What makes you think that the extra craft value is what edges small brewers into profitability? After all, there is no evidence of any actual struggles short of the incompetent.
ReplyDeleteMillerCoors charges as much for the sours and bourbon barrel stuff, but they do it by releasing it under the AC Golden moniker. Or something similar to that. Guess that actually proves your point in that they needed to invent a brewery name to sell their beers at a higher price point.
ReplyDeleteHotD Dave is a bad example to use. The $2000 price tag is for charity, not just beer.
ReplyDeleteTime spent in barrels is somewhat extrinsic since that knowledge may influence our perceptions. All you have to do is put BA infront of a beer these days and it gets everyone's attention.
ReplyDeleteThe cost of production isn't always related to how the beer tastes. I follow your observations but I don't agree with the degree of caution that you've argued. AB will never be able to provide extrinsic value to me (funny Super Bowl commericials et al).
Alan, my point is that if small brewers had to compete based on price with no market differentiation, they'd get killed. The economies of scale are what drove brewing to get gigantic in the first place. When beer is treated as a commodity and the market is hugely price-sensitive, breweries need to cut costs to the bone. In that environment small brewers are always at a disadvantage.

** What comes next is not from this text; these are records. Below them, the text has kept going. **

import Mathlib
import Literature.Probability.LatticeModels.ThermodynamicLimit
import Literature.Probability.LatticeModels.SharpnessProofs
import Summits.CriticalPhenomena.Ising3DConformalLimit.Theorems.PrecisionLaplacianDirectCorrelationStableTailKernelScalingAux6
import Summits.CriticalPhenomena.Ising3DConformalLimit.Theorems.PrecisionLaplacianDirectCorrelationStableTailKernelScalingAux7
import HarnessLib

/-!
# Stub `stub_kernelScaling` of line `diffusive-branch-is-nonsaturation`
(crux `PrecisionLaplacian.DirectCorrelationStableTail`, item stmt-CriticalPhenomena-4799)

**The kernel side at scale under the isotropic pure power law.**  Let `G : ℤ³ → [0,1]` be even with
`G(x)|x|₂^{3-α} → c > 0` cofinitely, `1 < α < 2`, and let `φ(v) = e^{-t|v|₂²} cos(k·v)` (`t > 0`).
Then `z ↦ φ(z/R)` is summable over `ℤ³` (`R ≥ 1`) and, uniformly in `y ∈ ℤ³`,
`R^{-α}(Ψ_R(0) − Ψ_R(y)) = c·D(y/R) + o(1)·min(|y/R|₂², 1)` as `R → ∞`, where
`Ψ_R(y) = Σ_z φ(z/R) G(z − y)` and `D(u) = ∫ |v|₂^{α-3}(φ(v) − φ(v+u)) dv`.

Proof (folklore).  Re-indexing, `Ψ_R(0) − Ψ_R(y) = Σₓ G(x)(φ(x/R) − φ(x/R + u))`, `u = y/R`.
* `|u|₂ > 1`: apply the uniform Riemann lemma (`stub_kernelScaling_auxRiemann`) to `h = φ` with the
  shifts `s = 0` and `s = u` (Lipschitz bound `kernSc_phi_lipschitz`), error `≤ ε = ε·min(|u|₂²,1)`.
* `0 < |u|₂ ≤ 1`: by evenness of `G` and `φ` both sides symmetrise,
  `Ψ_R(0) − Ψ_R(y) = ½ Σₓ G(x) Δ²_u φ(x/R)` and `D(u) = ½ ∫ |v|₂^{α-3} Δ²_u φ`,
  `Δ²_u φ(w) = 2φ(w) − φ(w+u) − φ(w−u)`; apply the Riemann lemma to `h = Δ²_u φ/|u|₂²`, whose Gaussian
  envelope and Lipschitz constant at scale `1/R` are uniform in `u` (`kernSc_secondDiff_env`,
  `kernSc_secondDiff_lipschitz`), error `≤ ½ ε |u|₂²`.
* `u = 0`: both sides vanish.
-/

noncomputable section

namespace Summit.CriticalPhenomena.Ising3DConformalLimit.Cruxes.DirectCorrelationStableTail.DiffusiveBranchIsNonsaturation

open MeasureTheory Filter Topology
open scoped BigOperators
open Literature.Probability.LatticeModels
open Summit.CriticalPhenomena.Ising3DConformalLimit.Cruxes.DirectCorrelationStableTail.SelfEnergyPickInversion

/-! ### The test function `φ(v) = e^{-t|v|₂²} cos(k·v)` -/

/-- Continuity, Gaussian envelope `|φ| ≤ e^{-t|·|₂²}` and evenness of `φ`. [folklore] -/
theorem kernSc_phi_props {t : ℝ} {k : Fin 3 → ℝ} {φ : (Fin 3 → ℝ) → ℝ}
    (hφ : ∀ v, φ v = Real.exp (-(t * ∑ i, v i ^ 2)) * Real.cos (∑ i, k i * v i)) :
    Continuous φ ∧ (∀ v, |φ v| ≤ 1 * Real.exp (-(t * ∑ i, v i ^ 2))) ∧ (∀ v, φ (-v) = φ v) := by
  have hφ' : φ = fun v => Real.exp (-(t * ∑ i, v i ^ 2)) * Real.cos (∑ i, k i * v i) := funext hφ
  refine ⟨by rw [hφ']; fun_prop, fun v => ?_, fun v => ?_⟩
  · rw [hφ, abs_mul, Real.abs_exp, one_mul]
    exact mul_le_of_le_one_right (Real.exp_pos _).le (Real.abs_cos_le_one _)
  · rw [hφ, hφ]
    simp [mul_neg, Finset.sum_neg_distrib, Real.cos_neg]

/-! ### Re-indexing the smeared kernel -/

/-- Shifted summability: if `f` is summable on `ℤ³` and `0 ≤ G ≤ 1` then `x ↦ G(x) f(x + y)` is
summable. [folklore] -/
theorem kernSc_summable_shift {f G : Site 3 → ℝ} (hf : Summable f) (hG0 : ∀ x, 0 ≤ G x)
    (hG1 : ∀ x, G x ≤ 1) (y : Site 3) : Summable (fun x : Site 3 => G x * f (x + y)) := by
  have h1 : Summable (fun x : Site 3 => f (x + y)) := hf.comp_injective (add_left_injective y)
  refine Summable.of_norm_bounded h1.abs fun x => ?_
  rw [Real.norm_eq_abs, abs_mul, abs_of_nonneg (hG0 x)]
  exact (mul_le_mul_of_nonneg_right (hG1 x) (abs_nonneg _)).trans (by rw [one_mul])

/-- Re-indexing `z = x + y`: `Σ_z f(z) G(z − y) = Σₓ G(x) f(x + y)`. [folklore] -/
theorem kernSc_tsum_shift (f G : Site 3 → ℝ) (y : Site 3) :
    ∑' z : Site 3, f z * G (z - y) = ∑' x : Site 3, G x * f (x + y) := by
  rw [← (Equiv.addRight y).tsum_eq (fun z => f z * G (z - y))]
  refine tsum_congr fun x => ?_
  simp only [Equiv.coe_addRight, add_sub_cancel_right]
  ring

/-- Re-indexing `x ↦ −x` for even `f`, `G`: `Σₓ G(x) f(x + y) = Σₓ G(x) f(x − y)`. [folklore] -/
theorem kernSc_tsum_reflect {f G : Site 3 → ℝ} (hf : ∀ x, f (-x) = f x) (hG : ∀ x, G (-x) = G x)
    (y : Site 3) : ∑' x : Site 3, G x * f (x + y) = ∑' x : Site 3, G x * f (x - y) := by
  rw [← (Equiv.neg (Site 3)).tsum_eq (fun x => G x * f (x + y))]
  refine tsum_congr fun x => ?_
  simp only [Equiv.neg_apply, hG]
  rw [← hf, neg_add, neg_neg, sub_eq_add_neg]

/-! ### Symmetrising the integral `D(u)` -/

/-- For even `φ`: `∫ |v|₂^β (φ(v) − φ(v+u)) dv = ∫ |v|₂^β (φ(v) − φ(v−u)) dv` (substitute `v ↦ −v`).
[folklore] -/
theorem kernSc_integral_reflect {φ : (Fin 3 → ℝ) → ℝ} (hφe : ∀ v, φ (-v) = φ v) (β : ℝ)
    (u : Fin 3 → ℝ) :
    ∫ v : Fin 3 → ℝ, √(∑ i, v i ^ 2) ^ β * (φ v - φ (v + u)) =
      ∫ v : Fin 3 → ℝ, √(∑ i, v i ^ 2) ^ β * (φ v - φ (v - u)) := by
  rw [← integral_neg_eq_self (fun v : Fin 3 → ℝ => √(∑ i, v i ^ 2) ^ β * (φ v - φ (v - u))) volume]
  refine integral_congr_ae (ae_of_all _ fun v => ?_)
  simp only [Pi.neg_apply, neg_sq, hφe]
  rw [show -v - u = -(v + u) by abel, hφe]

/-! ### Rescaled lattice points -/

/-- `(x + y)/R = x/R + y/R` coordinatewise for lattice points. [folklore] -/
theorem kernSc_cast_add_div (x y : Site 3) (R : ℝ) :
    (fun i => (((x + y) i : ℤ) : ℝ) / R) = (fun i => (x i : ℝ) / R) + fun i => (y i : ℝ) / R := by
  funext i
  simp only [Pi.add_apply, Int.cast_add, add_div]

/-- `(x − y)/R = x/R − y/R` coordinatewise for lattice points. [folklore] -/
theorem kernSc_cast_sub_div (x y : Site 3) (R : ℝ) :
    (fun i => (((x - y) i : ℤ) : ℝ) / R) = (fun i => (x i : ℝ) / R) - fun i => (y i : ℝ) / R := by
  funext i
  simp only [Pi.sub_apply, Int.cast_sub, sub_div]

/-- `(-x)/R = -(x/R)` coordinatewise for lattice points. [folklore] -/
theorem kernSc_cast_neg_div (x : Site 3) (R : ℝ) :
    (fun i => (((-x) i : ℤ) : ℝ) / R) = -fun i => (x i : ℝ) / R := by
  funext i
  simp only [Pi.neg_apply, Int.cast_neg, neg_div]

ReplyDeleteRob, what happens if you flip it. AB may never provide extrinsic value, but will craft breweries always provide it? Once they begin to get sold off or absorbed by large companies (see Anchor, Pyramid, Boulevard, and Goose Island as examples/models), what happens to their extrinsic value? That's more what I''m talking about.

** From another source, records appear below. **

import Literature.Geometry.Kaehler.KaehlerFormPower
import Mathlib.Analysis.InnerProductSpace.Calculus
import Mathlib.Analysis.Calculus.DifferentialForm.Basic
import Mathlib.Analysis.Calculus.Deriv.Comp
import HarnessLib

/-!
# Radial test forms `h(|x-a|²) ι_{x-a} ω^p/p!` and their exterior derivative on complex frames

The ONE family of test forms needed for the monotonicity of the mass ratio of an analytic set
(`Literature.Geometry.Kaehler.Chirka1989_massRatio_monotoneOn`, [Chirka1989, §15.1 Prop. 1]), in
the cut-off form of the argument (no Stokes formula on spherical shells): for a profile
`h : ℝ → ℝ` and a centre `a`,

  `β_h(x) = h(‖x - a‖²) · ι_{x-a} K_{q+1}`,  `K_{q+1} = ω^{q+1}/(q+1)!`
(`Literature/Geometry/Kaehler/KaehlerFormPower.lean`), a smooth `(2q+1)`-form which is a test form
on `Ω` as soon as `h` is smooth and vanishes on `[R², ∞)` with `B̄(a, R) ⊆ Ω`
(`radialTestForm`). Its exterior derivative (Mathlib's `extDeriv`), evaluated on the real frame
`(u₀, I u₀, …)` of a unitary `(q+1)`-frame `u` — the orientation of a complex tangent plane — is

  `dβ_h(x)(u₀, I u₀, …) = 2 h'(ρ) Σ_j |⟪u_j, x - a⟫|² + 2(q+1) h(ρ)`,  `ρ = ‖x - a‖²`
(`extDeriv_radialForm_apply_complexFrame`): `d(h(ρ) ι_E K) = h'(ρ) dρ ∧ ι_E K + h(ρ) · 2(q+1) K`,
with `K(ξ) = 1` (Wirtinger) and `(dρ ∧ ι_E K)(ξ) = 2 |(x-a)_T|²`, the squared norm of the
tangential part — the pointwise content of
`R^{-2p} ∫_{A_R} ω^p - r^{-2p} ∫_{A_r} ω^p = ∫_{A_R ∖ A_r} ω₀^p ≥ 0` [Chirka1989, §15.1].
Everything is proved from Mathlib; no named facts.

## References

* E. M. Chirka, *Complex Analytic Sets*, Kluwer 1989, §15.1 (proof of Prop. 1) [Chirka1989].
* H. Federer, *Geometric Measure Theory*, Springer 1969, 4.1.6–4.1.7 (exterior derivative, test
  forms) [Federer1969].
-/

noncomputable section

open scoped InnerProductSpace ComplexConjugate
open Fin Finset

namespace Literature.Geometry.Kaehler

variable {V : Type*} [NormedAddCommGroup V] [InnerProductSpace ℂ V]


section Radial

open scoped ContDiff Topology
open Metric Set

variable {q : ℕ}

/-- **The radial `(2q+1)`-form** `β_h(x) = h(‖x - a‖²) · ι_{x-a}(ω^{q+1}/(q+1)!)` (interior product of
the radial vector with the divided power of the Kähler form, weighted by a profile `h` of
`|x - a|²`): the primitive `d(ι_E ω^p/p!) = 2p ω^p/p!` behind the monotonicity formula, cut off
radially. [cite: Chirka1989, §15.1 (proof of Prop. 1)] -/
def radialForm (q : ℕ) (h : ℝ → ℝ) (a : V) : V → V [⋀^Fin (2 * q + 1)]→L[ℝ] ℝ :=
  fun x => h (‖x - a‖ ^ 2) • (kaehlerPow (q + 1) : V [⋀^Fin (2 * q + 1 + 1)]→L[ℝ] ℝ).curryLeft (x - a)

/-- Unfolding lemma for `radialForm`. [folklore] -/
theorem radialForm_apply (h : ℝ → ℝ) (a x : V) (v : Fin (2 * q + 1) → V) :
    radialForm q h a x v = h (‖x - a‖ ^ 2) * kaehlerPow (q + 1) (Matrix.vecCons (x - a) v) := by
  simp [radialForm, ContinuousAlternatingMap.curryLeft_apply_apply]

/-- `β_h` is smooth when `h` is. [folklore] -/
theorem contDiff_radialForm {h : ℝ → ℝ} {n : WithTop ℕ∞} (hh : ContDiff ℝ n h) (q : ℕ) (a : V) :
    ContDiff ℝ n (radialForm q h a) := by
  refine ContDiff.smul (hh.comp ((contDiff_norm_sq ℂ).comp (contDiff_id.sub contDiff_const))) ?_
  exact ((kaehlerPow (q + 1) : V [⋀^Fin (2 * q + 1 + 1)]→L[ℝ] ℝ).curryLeft.contDiff).comp
    (contDiff_id.sub contDiff_const)

/-- `β_h(x) = 0` where the profile vanishes: if `h = 0` on `[R², ∞)` and `R ≤ ‖x - a‖`, `0 ≤ R`.
[folklore] -/
theorem radialForm_eq_zero {h : ℝ → ℝ} {R : ℝ} (hR0 : 0 ≤ R) (hR : ∀ t, R ^ 2 ≤ t → h t = 0)
    {a x : V} (hx : R ≤ ‖x - a‖) : radialForm q h a x = 0 := by
  have : h (‖x - a‖ ^ 2) = 0 := hR _ (pow_le_pow_left₀ hR0 hx 2)
  simp [radialForm, this]

/-- The support of `β_h` lies in the closed ball `B̄(a, R)` if `h = 0` on `[R², ∞)`. [folklore] -/
theorem tsupport_radialForm_subset {h : ℝ → ℝ} {R : ℝ} (hR0 : 0 ≤ R)
    (hR : ∀ t, R ^ 2 ≤ t → h t = 0) (a : V) :
    tsupport (radialForm q h a) ⊆ closedBall a R := by
  refine closure_minimal (fun x hx => ?_) isClosed_closedBall
  by_contra hxa
  refine hx (radialForm_eq_zero hR0 hR ?_)
  rw [mem_closedBall, dist_eq_norm] at hxa
  exact (not_le.1 hxa).le

/-- `β_h` has compact support (finite-dimensional `V`) if `h = 0` on `[R², ∞)`. [folklore] -/
theorem hasCompactSupport_radialForm [FiniteDimensional ℂ V] {h : ℝ → ℝ} {R : ℝ} (hR0 : 0 ≤ R)
    (hR : ∀ t, R ^ 2 ≤ t → h t = 0) (a : V) : HasCompactSupport (radialForm q h a) := by
  haveI : ProperSpace V := FiniteDimensional.proper ℂ V
  refine HasCompactSupport.intro (isCompact_closedBall a R) fun x hx => radialForm_eq_zero hR0 hR ?_
  rw [mem_closedBall, dist_eq_norm] at hx
  exact (not_le.1 hx).le

/-- **The radial test form** `β_h ∈ 𝓓^{2q+1}(Ω)`: for a smooth profile `h` vanishing on `[R², ∞)`
and a closed ball `B̄(a, R) ⊆ Ω`, the form `h(‖x-a‖²) ι_{x-a} K_{q+1}` is a test `(2q+1)`-form on `Ω`.
[cite: Chirka1989, §15.1 (proof of Prop. 1)] -/
def radialTestForm [FiniteDimensional ℂ V] (Ω : TopologicalSpace.Opens V) (q : ℕ) (h : ℝ → ℝ)
    (hh : ContDiff ℝ ∞ h) (a : V) (R : ℝ) (hR0 : 0 ≤ R) (hR : ∀ t, R ^ 2 ≤ t → h t = 0)
    (hΩ : closedBall a R ⊆ (Ω : Set V)) :
    Literature.Geometry.GeometricMeasureTheory.TestForm Ω (2 * q + 1) :=
  ⟨radialForm q h a, contDiff_radialForm hh q a, hasCompactSupport_radialForm hR0 hR a,
    (tsupport_radialForm_subset hR0 hR a).trans hΩ⟩

/-- The underlying function of `radialTestForm`. [folklore] -/
@[simp] theorem coe_radialTestForm [FiniteDimensional ℂ V] (Ω : TopologicalSpace.Opens V) (q : ℕ)
    (h : ℝ → ℝ) (hh : ContDiff ℝ ∞ h) (a : V) (R : ℝ) (hR0 : 0 ≤ R) (hR : ∀ t, R ^ 2 ≤ t → h t = 0)
    (hΩ : closedBall a R ⊆ (Ω : Set V)) :
    ⇑(radialTestForm Ω q h hh a R hR0 hR hΩ) = radialForm q h a := rfl

/-- **The derivative of `β_h`** (product and chain rules):
`Dβ_h(x) = h(ρ) · (v ↦ ι_v K) + (h'(ρ) · 2⟨x - a, ·⟩) ⊗ ι_{x-a} K`, `ρ = ‖x - a‖²`, for the real inner
product `Re ⟪·,·⟫`. [folklore] -/
theorem hasFDerivAt_radialForm {h : ℝ → ℝ} (a x : V) (hh : DifferentiableAt ℝ h (‖x - a‖ ^ 2)) :
    letI : InnerProductSpace ℝ V := InnerProductSpace.complexToReal
    HasFDerivAt (radialForm q h a)
      (h (‖x - a‖ ^ 2) • (kaehlerPow (q + 1) : V [⋀^Fin (2 * q + 1 + 1)]→L[ℝ] ℝ).curryLeft +
        (deriv h (‖x - a‖ ^ 2) • ((2 : ℝ) • innerSL ℝ (x - a))).smulRight
          ((kaehlerPow (q + 1) : V [⋀^Fin (2 * q + 1 + 1)]→L[ℝ] ℝ).curryLeft (x - a))) x := by
  letI : InnerProductSpace ℝ V := InnerProductSpace.complexToReal
  have hsub : HasFDerivAt (fun y : V => y - a) (ContinuousLinearMap.id ℝ V) x :=
    (hasFDerivAt_id x).sub_const a
  have hρ : HasFDerivAt (fun y : V => ‖y - a‖ ^ 2) ((2 : ℝ) • innerSL ℝ (x - a)) x := by
    refine hsub.norm_sq.congr_fderiv ?_
    ext v
    simp [two_smul]
  have hc : HasFDerivAt (fun y : V => h (‖y - a‖ ^ 2))
      (deriv h (‖x - a‖ ^ 2) • ((2 : ℝ) • innerSL ℝ (x - a))) x :=
    hh.hasDerivAt.comp_hasFDerivAt x hρ
  have hf : HasFDerivAt
      (fun y : V => (kaehlerPow (q + 1) : V [⋀^Fin (2 * q + 1 + 1)]→L[ℝ] ℝ).curryLeft (y - a))
      ((kaehlerPow (q + 1) : V [⋀^Fin (2 * q + 1 + 1)]→L[ℝ] ℝ).curryLeft) x := by
    have := ((kaehlerPow (q + 1) : V [⋀^Fin (2 * q + 1 + 1)]→L[ℝ] ℝ).curryLeft.hasFDerivAt).comp
      x hsub
    rwa [ContinuousLinearMap.comp_id] at this
  exact hc.smul hf

/-- **`dβ_h` on a complex frame.** For a unitary `(q+1)`-frame `u`, at every point `x`,
`dβ_h(x)(u₀, I u₀, …) = 2 h'(ρ) · Σ_j |⟪u_j, x - a⟫|² + (2q+2) h(ρ)`, `ρ = ‖x - a‖²`: the
`h(ρ)`-term is `h(ρ) · 2(q+1) K_{q+1}(ξ) = 2(q+1) h(ρ)` (Mathlib's `alternatizeUncurryFin_curryLeft`
and Wirtinger's equality), the `h'(ρ)`-term is `2h'(ρ) Σ_i (-1)^i Re⟪x-a, ξ_i⟫ K(x-a, ξ∖i) = 2h'(ρ)|x_T|²`
(`sum_neg_one_pow_mul_re_inner_mul_kaehlerPow_vecCons`). This is the integrand
`(dχ ∧ ι_E ω^p/p! + 2p χ ω^p/p!)|_{T_x A}` of the monotonicity computation.
[cite: Chirka1989, §15.1 (proof of Prop. 1)] -/
theorem extDeriv_radialForm_apply_complexFrame {h : ℝ → ℝ} (a x : V)
    (hh : DifferentiableAt ℝ h (‖x - a‖ ^ 2)) {u : Fin (q + 1) → V} (hu : Orthonormal ℂ u) :
    extDeriv (radialForm q h a) x (complexFrame u) =
      2 * deriv h (‖x - a‖ ^ 2) * (∑ j, ‖⟪u j, x - a⟫_ℂ‖ ^ 2) +
        (2 * q + 2) * h (‖x - a‖ ^ 2) := by
  letI : InnerProductSpace ℝ V := InnerProductSpace.complexToReal
  set K : V [⋀^Fin (2 * q + 1 + 1)]→L[ℝ] ℝ := kaehlerPow (q + 1) with hK
  set ξ : Fin (2 * q + 1 + 1) → V := complexFrame u with hξ
  have hKξ : K ξ = 1 := kaehlerPow_complexFrame (q + 1) u hu
  simp only [extDeriv, (hasFDerivAt_radialForm a x hh).fderiv]
  rw [ContinuousAlternatingMap.alternatizeUncurryFin_add,
    ContinuousAlternatingMap.alternatizeUncurryFin_smul,
    ContinuousAlternatingMap.alternatizeUncurryFin_curryLeft, ContinuousAlternatingMap.add_apply,
    ContinuousAlternatingMap.smul_apply, ContinuousAlternatingMap.smul_apply, hKξ,
    ContinuousAlternatingMap.alternatizeUncurryFin_apply]
  simp only [ContinuousLinearMap.smulRight_apply, FunLike.coe_smul, Pi.smul_apply, coe_innerSL_apply,
    RCLike.re_to_complex,
    ContinuousAlternatingMap.smul_apply, ContinuousAlternatingMap.curryLeft_apply_apply, smul_eq_mul,
    real_inner_eq_re_inner, zsmul_eq_mul, Int.cast_pow, Int.cast_neg, Int.cast_one]
  have hC := sum_neg_one_pow_mul_re_inner_mul_kaehlerPow_vecCons hu (x - a)
  have hsum : (∑ i : Fin (2 * q + 1 + 1), (-1 : ℝ) ^ (i : ℕ) *
      (deriv h (‖x - a‖ ^ 2) * (2 * (⟪x - a, ξ i⟫_ℂ).re) *
        kaehlerPow (q + 1) (Matrix.vecCons (x - a) (i.removeNth ξ)))) =
      2 * deriv h (‖x - a‖ ^ 2) * ∑ i : Fin (2 * q + 1 + 1), (-1 : ℝ) ^ (i : ℕ) *
        (⟪x - a, ξ i⟫_ℂ).re * kaehlerPow (q + 1) (Matrix.vecCons (x - a) (i.removeNth ξ)) := by
    rw [Finset.mul_sum]
    exact Finset.sum_congr rfl fun i _ => by ring
  rw [hsum, hC, nsmul_eq_mul]
  push_cast
  ring

end Radial

end Literature.Geometry.Kaehler

end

I don't think your giving either the big guys or the little guys much credit here. The economies of scale are ever prevalent in "craft" beer as they are with the big guys, even if the sizes are not even close. More and more craft breweries are pushing growth (New Belgium, Deschutes, etc) in order to cut the cost of manufacturing their beer. This doesn't drop the price though for craft beer.
ReplyDeleteAlso scale only played a small part in the death of smaller breweries prior to prohibition. The biggest blockades were government regulation, some of which was put their by the big guys to up the ante for joining their club.
The extrinsic value in "craft" beer is what allows poor brewers and/or businessmen to stay afloat. It's what allows small brewers to offer decent pay and benefits. It's also what lines lines the pockets of investors and CEO's for some of the more popular. I don't think the extrinsic value of craft benefits beer in terms of actual value except to offer a incredibly ridiculous amount of choice.